QuoteThe XCHG instruction always asserts the LOCK# signal regardless of the presence or absence of the LOCK prefix, if a memory operand is used.
Hi,
Well it is a bit unlikely that another processor is going to
mess with a register's contents. Whereas memory is fair
game. As far as I/O and memory being similar, it started
out as being the state of one pin on the CPU package that
specified whether I/O or memory was accessed.
Regards,
Steve N.
Real life examples powered by microsoft :lol:
7C80981E kernel32.InterlockedExchange 8B4C24 04 MOV ECX,DWORD PTR SS:[ESP+4] ; ntdll.7C920208
7C809822 8B5424 08 MOV EDX,DWORD PTR SS:[ESP+8]
7C809826 8B01 MOV EAX,DWORD PTR DS:[ECX] ; ntdll.7C91DC9C
7C809828 F0:0FB111 LOCK CMPXCHG DWORD PTR DS:[ECX],EDX ; LOCK prefix
7C80982C ^ 75 FA JNZ SHORT kernel32.7C809828
7C80982E C2 0800 RETN 8
7C809832 kernel32.InterlockedCompareExchange 8B4C24 04 MOV ECX,DWORD PTR SS:[ESP+4] ; ntdll.7C920208
7C809836 8B5424 08 MOV EDX,DWORD PTR SS:[ESP+8]
7C80983A 8B4424 0C MOV EAX,DWORD PTR SS:[ESP+C]
7C80983E F0:0FB111 LOCK CMPXCHG DWORD PTR DS:[ECX],EDX ; LOCK prefix
7C809842 C2 0C00 RETN 0C
7C809846 kernel32.InterlockedExchangeAdd 8B4C24 04 MOV ECX,DWORD PTR SS:[ESP+4] ; ntdll.7C920208
7C80984A 8B4424 08 MOV EAX,DWORD PTR SS:[ESP+8]
7C80984E F0:0FC101 LOCK XADD DWORD PTR DS:[ECX],EAX ; LOCK prefix
7C809852 C2 0800 RETN 8
i can see where you might use it while writing semaphores between threads
Quote from: dedndave on November 09, 2010, 05:07:34 PM
i can see where you might use it while writing semaphores between threads
Yes and meaby on IO operations. I dont see any other application for the LOCK prefix.

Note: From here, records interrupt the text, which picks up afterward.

import Summits.NavierStokesRegularity.NavierStokesRegularity.Theorems.FilamentSkeletonRssCoreLinearInvertibilityModuloMaekawa
import Literature.Analysis.FluidPDE.AsymBurgersLinearizedEvenInvertibilityProofs

/-!
# Route FilamentSkeletonRss · crux `CoreLinearInvertibility` (stmt-NavierStokesRegularity-17973) — PROVED

`CoreLinearInvertibility`: for every asymmetry `λ ∈ [0,1)` there are `R₀, c > 0` such that for all
`R ≥ R₀` the linearised strained planar core operator at the Gaussian core,
`T_{λ,R} w = L_λ w − R (v^G·∇w + (K_{2D}∗w)·∇G)`, obeys `c² ∫ G_λ⁻¹ w² ≤ ∫ G_λ⁻¹ (T_{λ,R} w)²`
for every `C²` vorticity `w` with `w, T w ∈ X_λ = L²(G_λ⁻¹)`, pointwise convergent Biot–Savart
integrals and zero mass and first moments.

Assembly of line `Sketch` (lead sessions prover-line-stmt-NavierStokesRegularity-17973-0 / -c1):
the conditional composition `coreLinearInvertibility_of_maekawa` (Theorems/…ModuloMaekawa.lean, p171636:
class closure + parity split + `λ = 0` energy bound + the unconditional ODD sector via the forward
symmetrizer, Gallay–Šverák's Arnold coercivity at the Gaussian and the high-rotation attenuation of
`L_λ − RΩ∂_θ`) applied to the tree's discharge `Maekawa2009_evenSectorInverseBound_holds`
(Literature/Analysis/FluidPDE/AsymBurgersLinearizedEvenInvertibilityProofs.lean: Maekawa 2009, M3AS 19,
Lemma 4.1 — the even-sector uniform inverse bound, proved quantitatively with `C² = 1 + 3432/(1−λ)²`).
-/

set_option linter.dupNamespace false

noncomputable section

namespace Summit.NavierStokesRegularity.NavierStokesRegularity.Theorems

/-- Registered stub `stub_maekawa2009Even` of crux stmt-NavierStokesRegularity-17973 (line `Sketch`, skeleton v5):
Maekawa's even-sector inverse bound, now a theorem of the tree
(`Literature.Analysis.FluidPDE.Maekawa2009_evenSectorInverseBound_holds`). [cite: Maekawa2009b, §4 Lemma 4.1 (4.1)] -/
theorem stub_maekawa2009Even : Literature.Analysis.FluidPDE.Maekawa2009_evenSectorInverseBound :=
  Literature.Analysis.FluidPDE.Maekawa2009_evenSectorInverseBound_holds

/-- **`CoreLinearInvertibility` (crux stmt-NavierStokesRegularity-17973), proved.** The uniform-in-`R ≥ R₀`
inverse bound for the linearised strained core operator `T_{λ,R}` at the Gaussian, for every asymmetry
`λ ∈ [0,1)`, on the crux's maximal-domain class with zero mass and first moments:
`coreLinearInvertibility_of_maekawa` (all stubs of line `Sketch` landed) fed with the proved even-sector
input `stub_maekawa2009Even`. -/
theorem coreLinearInvertibility_proof :
    Summit.NavierStokesRegularity.NavierStokesRegularity.Theses.FilamentSkeletonRss.CoreLinearInvertibility :=
  coreLinearInvertibility_of_maekawa stub_maekawa2009Even

end Summit.NavierStokesRegularity.NavierStokesRegularity.Theorems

Indeed if my sandbox would execute threads (not sure if adding this option) i would have to add something like the LOCK prefix but nothing more complex than set a flag for lock memory operations while the other is being executed.
Also the exception raised is: C000001Eh INVALID_LOCK_SEQUENCE.
Does somebody have a website / list of exceptions that might be raised on all possible cases?